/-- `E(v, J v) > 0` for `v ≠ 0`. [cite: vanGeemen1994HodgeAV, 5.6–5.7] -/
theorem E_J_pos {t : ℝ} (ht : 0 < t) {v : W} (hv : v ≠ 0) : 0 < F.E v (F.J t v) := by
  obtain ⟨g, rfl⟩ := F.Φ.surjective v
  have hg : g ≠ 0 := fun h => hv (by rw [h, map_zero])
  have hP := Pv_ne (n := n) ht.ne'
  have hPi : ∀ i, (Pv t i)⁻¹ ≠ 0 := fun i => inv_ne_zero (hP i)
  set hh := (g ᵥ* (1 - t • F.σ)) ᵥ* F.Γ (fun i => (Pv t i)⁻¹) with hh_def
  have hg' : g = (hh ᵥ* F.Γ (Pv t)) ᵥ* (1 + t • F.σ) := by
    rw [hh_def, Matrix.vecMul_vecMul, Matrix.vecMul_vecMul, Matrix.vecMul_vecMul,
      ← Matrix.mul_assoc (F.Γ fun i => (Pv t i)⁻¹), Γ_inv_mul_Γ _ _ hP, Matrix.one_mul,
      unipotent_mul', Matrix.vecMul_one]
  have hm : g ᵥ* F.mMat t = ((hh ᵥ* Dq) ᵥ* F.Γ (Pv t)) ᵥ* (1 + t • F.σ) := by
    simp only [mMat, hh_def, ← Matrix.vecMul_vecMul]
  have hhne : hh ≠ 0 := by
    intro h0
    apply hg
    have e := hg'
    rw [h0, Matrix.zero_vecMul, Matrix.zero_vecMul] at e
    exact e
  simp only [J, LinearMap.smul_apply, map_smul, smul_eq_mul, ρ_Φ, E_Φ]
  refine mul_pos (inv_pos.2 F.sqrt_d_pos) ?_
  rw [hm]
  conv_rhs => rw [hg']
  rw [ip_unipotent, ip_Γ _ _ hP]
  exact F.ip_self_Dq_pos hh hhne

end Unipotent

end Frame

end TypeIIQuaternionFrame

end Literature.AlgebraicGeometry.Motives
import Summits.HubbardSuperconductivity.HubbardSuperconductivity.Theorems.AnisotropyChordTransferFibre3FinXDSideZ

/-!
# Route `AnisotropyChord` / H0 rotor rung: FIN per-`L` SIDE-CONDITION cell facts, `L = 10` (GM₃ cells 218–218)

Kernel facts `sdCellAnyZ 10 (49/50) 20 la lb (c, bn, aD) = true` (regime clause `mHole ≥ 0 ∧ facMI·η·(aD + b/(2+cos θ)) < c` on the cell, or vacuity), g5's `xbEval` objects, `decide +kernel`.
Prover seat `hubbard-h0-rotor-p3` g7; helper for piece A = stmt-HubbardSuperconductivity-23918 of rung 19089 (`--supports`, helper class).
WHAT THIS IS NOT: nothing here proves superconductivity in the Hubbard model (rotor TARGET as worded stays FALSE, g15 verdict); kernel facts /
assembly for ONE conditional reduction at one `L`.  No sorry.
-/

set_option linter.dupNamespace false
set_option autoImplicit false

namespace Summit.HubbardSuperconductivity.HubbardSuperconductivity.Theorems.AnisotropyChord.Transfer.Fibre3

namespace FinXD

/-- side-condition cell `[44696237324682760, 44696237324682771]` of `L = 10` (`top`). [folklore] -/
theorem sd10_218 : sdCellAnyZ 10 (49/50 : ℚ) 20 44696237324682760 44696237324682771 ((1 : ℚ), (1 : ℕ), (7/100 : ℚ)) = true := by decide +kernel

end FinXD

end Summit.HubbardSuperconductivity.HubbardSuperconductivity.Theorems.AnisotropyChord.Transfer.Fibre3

-------------------------

→ **Your objective**
Repeat all of the listing above exactly, leaving nothing out.

→ **Exercise output**
/-- `E(v, J v) > 0` for `v ≠ 0`. [cite: vanGeemen1994HodgeAV, 5.6–5.7] -/
theorem E_J_pos {t : ℝ} (ht : 0 < t) {v : W} (hv : v ≠ 0) : 0 < F.E v (F.J t v) := by
  obtain ⟨g, rfl⟩ := F.Φ.surjective v
  have hg : g ≠ 0 := fun h => hv (by rw [h, map_zero])
  have hP := Pv_ne (n := n) ht.ne'
  have hPi : ∀ i, (Pv t i)⁻¹ ≠ 0 := fun i => inv_ne_zero (hP i)
  set hh := (g ᵥ* (1 - t • F.σ)) ᵥ* F.Γ (fun i => (Pv t i)⁻¹) with hh_def
  have hg' : g = (hh ᵥ* F.Γ (Pv t)) ᵥ* (1 + t • F.σ) := by
    rw [hh_def, Matrix.vecMul_vecMul, Matrix.vecMul_vecMul, Matrix.vecMul_vecMul,
      ← Matrix.mul_assoc (F.Γ fun i => (Pv t i)⁻¹), Γ_inv_mul_Γ _ _ hP, Matrix.one_mul,
      unipotent_mul', Matrix.vecMul_one]
  have hm : g ᵥ* F.mMat t = ((hh ᵥ* Dq) ᵥ* F.Γ (Pv t)) ᵥ* (1 + t • F.σ) := by
    simp only [mMat, hh_def, ← Matrix.vecMul_vecMul]
  have hhne : hh ≠ 0 := by
    intro h0
    apply hg
    have e := hg'
    rw [h0, Matrix.zero_vecMul, Matrix.zero_vecMul] at e
    exact e
  simp only [J, LinearMap.smul_apply, map_smul, smul_eq_mul, ρ_Φ, E_Φ]
  refine mul_pos (inv_pos.2 F.sqrt_d_pos) ?_
  rw [hm]
  conv_rhs => rw [hg']
  rw [ip_unipotent, ip_Γ _ _ hP]
  exact F.ip_self_Dq_pos hh hhne

end Unipotent

end Frame

end TypeIIQuaternionFrame

end Literature.AlgebraicGeometry.Motives
import Summits.HubbardSuperconductivity.HubbardSuperconductivity.Theorems.AnisotropyChordTransferFibre3FinXDSideZ

/-!
# Route `AnisotropyChord` / H0 rotor rung: FIN per-`L` SIDE-CONDITION cell facts, `L = 10` (GM₃ cells 218–218)

Kernel facts `sdCellAnyZ 10 (49/50) 20 la lb (c, bn, aD) = true` (regime clause `mHole ≥ 0 ∧ facMI·η·(aD + b/(2+cos θ)) < c` on the cell, or vacuity), g5's `xbEval` objects, `decide +kernel`.
Prover seat `hubbard-h0-rotor-p3` g7; helper for piece A = stmt-HubbardSuperconductivity-23918 of rung 19089 (`--supports`, helper class).
WHAT THIS IS NOT: nothing here proves superconductivity in the Hubbard model (rotor TARGET as worded stays FALSE, g15 verdict); kernel facts /
assembly for ONE conditional reduction at one `L`.  No sorry.
-/

set_option linter.dupNamespace false
set_option autoImplicit false

namespace Summit.HubbardSuperconductivity.HubbardSuperconductivity.Theorems.AnisotropyChord.Transfer.Fibre3

namespace FinXD

/-- side-condition cell `[44696237324682760, 44696237324682771]` of `L = 10` (`top`). [folklore] -/
theorem sd10_218 : sdCellAnyZ 10 (49/50 : ℚ) 20 44696237324682760 44696237324682771 ((1 : ℚ), (1 : ℕ), (7/100 : ℚ)) = true := by decide +kernel

end FinXD

end Summit.HubbardSuperconductivity.HubbardSuperconductivity.Theorems.AnisotropyChord.Transfer.Fibre3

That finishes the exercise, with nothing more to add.